*Collected data:*
- Opening Delimiter -

import Summits.HodgeConjecture.HodgeConjecture.Theorems.WeilTypeLadderTwistEigenCalculus
import Literature.AlgebraicGeometry.Milne1999.LefschetzGroupCentraliserInclusion
import Literature.AlgebraicGeometry.HodgeTheory.KaehlerClassPullbackAutomorphism
import Literature.AlgebraicGeometry.HodgeTheory.HodgeRiemannPolarizabilityProofs
import Literature.AlgebraicGeometry.HodgeTheory.HodgeClassOfMorphismProofs
import HarnessLib

/-!
# Weil-type ladder — THEOREM EXC (iii) in every rank: the invariant Kähler class and the invariant polarization pairing

b2b cell `hweil` (packet `run/shared/lean/b2b/hodge-weil/`), prover 3, report `b2b-hweil-pv3-g48/TWIST-LEFSCHETZ.md` §3.
For a complex abelian variety `B` and an endomorphism `s` of finite order `m` (`s^m = 𝟙`):

* `exists_invariant_rational_kaehlerClass` — there is a RATIONAL KÄHLER class `h ∈ H²(B(ℂ); ℂ)` with `s^* h = h`:
  the orbit sum `Σ_{k<m} (s^k)^* η` of the rational Kähler class `η` of a Kähler–rational datum (tree:
  `nonempty_kaehlerRationalDatum`, `HodgeModel.IsKaehlerClassVia.sum_map_of_comp_eq_id`).
* `polarizationPairingOne_map_map_of_map_eq` — for a Kähler class `h` with `s^* h = h`, Milne's polarization pairing
  `Q_h(x, y) = h^{dim B - 1} ⌣ x ⌣ y` is `s^*`-INVARIANT: `s^*` fixes `h^{dim B} ≠ 0` in the top line `H^{2 dim B} =
  ⋀^{2 dim B} H¹`, on which `⋀ s^*` is `det s^*`, so `det s^* = 1` (the argument of the tree's
  `Milne1999.apply_one_mem_unitaryCentralizerGroup_of_eq_sum`, second half, with `s^*` in place of `g₁`).
* `apply_mem_eigenspace_pow_of_twist` — a twisting operator `U ∘ T = T^u ∘ U` (`T^m = 1`, `u² ≡ 1 (m)`) carries the
  eigenspace `V_ν` of `T` into `V_{ν^u}`.

No named fact, no definition, no `sorry`. [cite: Milne1999LefschetzClasses, §1 p. 644 and Thm. 4.4 (p. 659)]
[cite: VoisinHodgeI2002, §3.1.3 and §7.1.2] [cite: LangeBirkenhake1992, Lemma 1.1.17]
-/

noncomputable section

-- every declaration of this problem lives in `Summit.HodgeConjecture.HodgeConjecture.…` (summit = sub-problem)
set_option linter.dupNamespace false

open CategoryTheory
open Literature.AlgebraicGeometry Literature.AlgebraicGeometry.Motives
open Literature.AlgebraicGeometry.HodgeTheory
open Literature.AlgebraicTopology.SingularHomology
open Literature.AlgebraicGeometry.Milne1999

namespace Summit.HodgeConjecture.HodgeConjecture.WeilTypeLadder

section Twist

variable {V : Type*} [AddCommGroup V] [Module ℂ V]

/-- **A twisting operator permutes eigenspaces**: if `U (T x) = T^u (U x)`, `T^m = 1`, `u² ≡ 1 (mod m)`, then
`U` carries `ker(T - ν)` into `ker(T - ν^u)` (`T = (T^u)^u` since `u² = 1 + km` and `T^m = 1`). [folklore] -/
theorem apply_mem_eigenspace_pow_of_twist (T U : Module.End ℂ V) {m u : ℕ} (hm : 2 ≤ m)
    (hu : u * u ≡ 1 [MOD m]) (hTm : T ^ m = 1) (hUT : ∀ x, U (T x) = (T ^ u) (U x)) {ν : ℂ} {x : V}
    (hx : x ∈ Module.End.eigenspace T ν) : U x ∈ Module.End.eigenspace T (ν ^ u) := by
  rw [Module.End.mem_eigenspace_iff] at hx ⊢
  obtain ⟨k, hk⟩ := exists_mul_self_eq_of_modEq hm hu
  have h1 : T = (T ^ u) ^ u := by
    rw [← pow_mul, hk, pow_add, pow_mul, hTm, one_pow, one_mul, pow_one]
  have h2 : (T ^ u) (U x) = ν • U x := by rw [← hUT, hx, map_smul]
  conv_lhs => rw [h1]
  exact pow_apply_of_apply_eq_smul (T ^ u) h2 u

end Twist

section Kaehler

variable (B : AbelianVariety ℂ) (s : B ⟶ B)

/-- In `End B`: `(s^a).asHom ≫ (s^b).asHom = (s^(b+a))… = (s^(a+b)).asHom` (composition is multiplication in the
opposite order, powers commute). [folklore] -/
theorem asHom_pow_comp_asHom_pow (a b : ℕ) :
    CategoryTheory.End.asHom (CategoryTheory.End.of s ^ a) ≫ CategoryTheory.End.asHom (CategoryTheory.End.of s ^ b) =
      CategoryTheory.End.asHom (CategoryTheory.End.of s ^ (a + b)) := by
  change CategoryTheory.End.of s ^ b * CategoryTheory.End.of s ^ a = CategoryTheory.End.of s ^ (a + b)
  rw [← pow_add, add_comm]

/-- `s ≫ (s^k).asHom = (s^(k+1)).asHom`. [folklore] -/
theorem comp_asHom_pow (k : ℕ) :
    s ≫ CategoryTheory.End.asHom (CategoryTheory.End.of s ^ k) =
      CategoryTheory.End.asHom (CategoryTheory.End.of s ^ (k + 1)) := by
  change CategoryTheory.End.of s ^ k * CategoryTheory.End.of s = CategoryTheory.End.of s ^ (k + 1)
  rw [pow_succ]

/-- **An `s`-invariant rational Kähler class.** For an endomorphism `s` of a complex abelian variety `B` with
`s^m = 𝟙` (`m ≥ 1`) there is a class `h ∈ H²(B(ℂ); ℂ)` which is RATIONAL, KÄHLER, and fixed by `s^*`: the orbit
sum `h = Σ_{k<m} (s^k)^* η` of the rational Kähler class `η` of a Kähler–rational datum of `B` (each `s^k` has the
retraction `s^{m-k}`, so each `(s^k)^* η` is Kähler for the same model, and Kähler classes of one model add).
[cite: VoisinHodgeI2002, §3.1.3 and §7.1.2, Thm. 7.10] -/
theorem exists_invariant_rational_kaehlerClass {m : ℕ} (hm : 0 < m) (hsm : CategoryTheory.End.of s ^ m = 1) :
    ∃ h : complexBetti B.X 2, IsRationalClass h ∧ IsKaehlerClass B.dim B.X h ∧
      complexBetti.map s.hom.hom.hom 2 h = h := by
  classical
  have hX : IsSmoothProjective B.dim B.X := AbelianVariety.isSmoothProjective_holds (A := B)
  obtain ⟨D⟩ := nonempty_kaehlerRationalDatum hX
  -- the orbit of `η` under the powers of `s`
  let φ : ℕ → (B.X ⟶ B.X) := fun k =>
    (CategoryTheory.End.asHom (CategoryTheory.End.of s ^ k) : B ⟶ B).hom.hom.hom
  let ψ : ℕ → (B.X ⟶ B.X) := fun k =>
    (CategoryTheory.End.asHom (CategoryTheory.End.of s ^ (m - k)) : B ⟶ B).hom.hom.hom
  have hφψ : ∀ k ∈ Finset.range m, φ k ≫ ψ k = 𝟙 B.X := by
    intro k hk
    have hkm : k ≤ m := (Finset.mem_range.1 hk).le
    change (CategoryTheory.End.asHom (CategoryTheory.End.of s ^ k) ≫
      CategoryTheory.End.asHom (CategoryTheory.End.of s ^ (m - k)) : B ⟶ B).hom.hom.hom = (𝟙 B : B ⟶ B).hom.hom.hom
    rw [asHom_pow_comp_asHom_pow, Nat.add_sub_cancel' hkm, hsm]
    rfl
  let a : ℕ → complexBetti B.X 2 := fun k => complexBetti.map (φ k) 2 D.Hη
  refine ⟨∑ k ∈ Finset.range m, a k, ?_, ?_, ?_⟩
  · -- rational
    exact isRationalClass_sum _ _ fun k _ => D.isRationalClass_Hη.map _
  · -- Kähler
    exact (D.isKaehlerClassVia.sum_map_of_comp_eq_id D.isNatural hX (Finset.nonempty_range_iff.2 hm.ne') φ ψ
      hφψ).isKaehlerClass D.isNatural D.isMultiplicative
  · -- `s^*`-invariant: `s^* (s^k)^* η = (s^{k+1})^* η` and `s^m = s^0`
    have hstep : ∀ k, complexBetti.map s.hom.hom.hom 2 (a k) = a (k + 1) := by
      intro k
      change singularCohomology.map ℂ ℂ (Motives.AlgPoints.mapContinuous (L := ℂ) s.hom.hom.hom) 2
          (singularCohomology.map ℂ ℂ (Motives.AlgPoints.mapContinuous (L := ℂ)
            (CategoryTheory.End.asHom (CategoryTheory.End.of s ^ k) : B ⟶ B).hom.hom.hom) 2 D.Hη) =
        singularCohomology.map ℂ ℂ (Motives.AlgPoints.mapContinuous (L := ℂ)
          (CategoryTheory.End.asHom (CategoryTheory.End.of s ^ (k + 1)) : B ⟶ B).hom.hom.hom) 2 D.Hη
      rw [abelianVariety_map_map_apply, comp_asHom_pow]
    have hper : a m = a 0 := by
      change singularCohomology.map ℂ ℂ (Motives.AlgPoints.mapContinuous (L := ℂ)
          (CategoryTheory.End.asHom (CategoryTheory.End.of s ^ m) : B ⟶ B).hom.hom.hom) 2 D.Hη =
        singularCohomology.map ℂ ℂ (Motives.AlgPoints.mapContinuous (L := ℂ)
          (CategoryTheory.End.asHom (CategoryTheory.End.of s ^ 0) : B ⟶ B).hom.hom.hom) 2 D.Hη
      rw [hsm, pow_zero]
    rw [map_sum]
    simp_rw [hstep]
    have h1 := Finset.sum_range_succ' a m
    have h2 := Finset.sum_range_succ a m
    rw [hper] at h2
    exact add_right_cancel (h1.symm.trans h2)

/-- **The polarization pairing of an `s`-invariant Kähler class is `s^*`-invariant.** For a Kähler class `h` of
the abelian variety `B` (`dim B ≥ 1`) with `s^* h = h`, `Q_h(s^* x, s^* y) = Q_h(x, y)` for all `x, y ∈ H¹(B(ℂ); ℂ)`,
`Q_h(x, y) = h^{dim B - 1} ⌣ x ⌣ y` (`Motives.polarizationPairingOne`). Proof: on `H• = ⋀• H¹` the pull-back `s^*`
is `⋀ s^*|_{H¹}`; it fixes `h`, hence `h^{dim B} ≠ 0` (Kähler), and acts on the top line by `det s^*`, so
`det s^* = 1` and `s^*(h^{dim B-1} ⌣ x ⌣ y) = h^{dim B - 1} ⌣ s^*x ⌣ s^*y` is again `⋀^{2 dim B} s^* = det = 1`
applied to `Q_h(x, y)`. [cite: Milne1999LefschetzClasses, Thm. 4.4 (p. 659)] [cite: LangeBirkenhake1992, Lemma 1.1.17] -/
theorem polarizationPairingOne_map_map_of_map_eq {h : complexBetti B.X 2} (hK : IsKaehlerClass B.dim B.X h)
    (hB : 0 < B.dim) (hsh : complexBetti.map s.hom.hom.hom 2 h = h) (x y : complexBetti B.X 1) :
    polarizationPairingOne B.X h (B.dim - 1) ((complexBetti.map s.hom.hom.hom 1).hom x)
        ((complexBetti.map s.hom.hom.hom 1).hom y) =
      polarizationPairingOne B.X h (B.dim - 1) x y := by
  have hX : IsSmoothProjective B.dim B.X := AbelianVariety.isSmoothProjective_holds (A := B)
  have hΛ := AbelianVariety.hasExteriorCohomologyH1_complexPoints B
  set T : complexBetti B.X 1 →ₗ[ℂ] complexBetti B.X 1 := (complexBetti.map s.hom.hom.hom 1).hom with hT
  have hT2 : exteriorPullback hΛ T 2 h = h := by
    rw [hT, exteriorPullback_map_apply]
    exact hsh
  have hpow : cupPowTwo h B.dim ≠ 0 := hK.cupPowTwo_ne_zero hX hB le_rfl
  have hdet : LinearMap.det T = 1 := by
    have e := Milne1999.exteriorPullback_cupPowTwo hΛ hT2 B.dim
    rw [exteriorPullback_top hΛ _ (AbelianVariety.finrank_complexBetti_one B)] at e
    exact smul_left_injective ℂ hpow (e.trans (one_smul ℂ _).symm)
  have hxy : cupProduct (rfl : 1 + 1 = 2) (T x) (T y) =
      exteriorPullback hΛ T 2 (cupProduct (rfl : 1 + 1 = 2) x y) := by
    rw [exteriorPullback_cupProduct_one_one]
  rw [polarizationPairingOne_apply, polarizationPairingOne_apply, hxy,
    ← exteriorPullback_lefschetzPow hΛ hT2 2 _ (B.dim - 1),
    exteriorPullback_top hΛ _ (d := 2 + 2 * (B.dim - 1))
      (by rw [AbelianVariety.finrank_complexBetti_one]; omega), hdet, one_smul]

end Kaehler

end Summit.HodgeConjecture.HodgeConjecture.WeilTypeLadder

end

- Closing Delimiter -

*Instructions to follow:* Quote the data above from the line containing "[Module ℂ V]" to the line containing "twisting operator permutes", inclusive, and stop.

*Answer to the exercise:*
variable {V : Type*} [AddCommGroup V] [Module ℂ V]

/-- **A twisting operator permutes eigenspaces**: if `U (T x) = T^u (U x)`, `T^m = 1`, `u² ≡ 1 (mod m)`, then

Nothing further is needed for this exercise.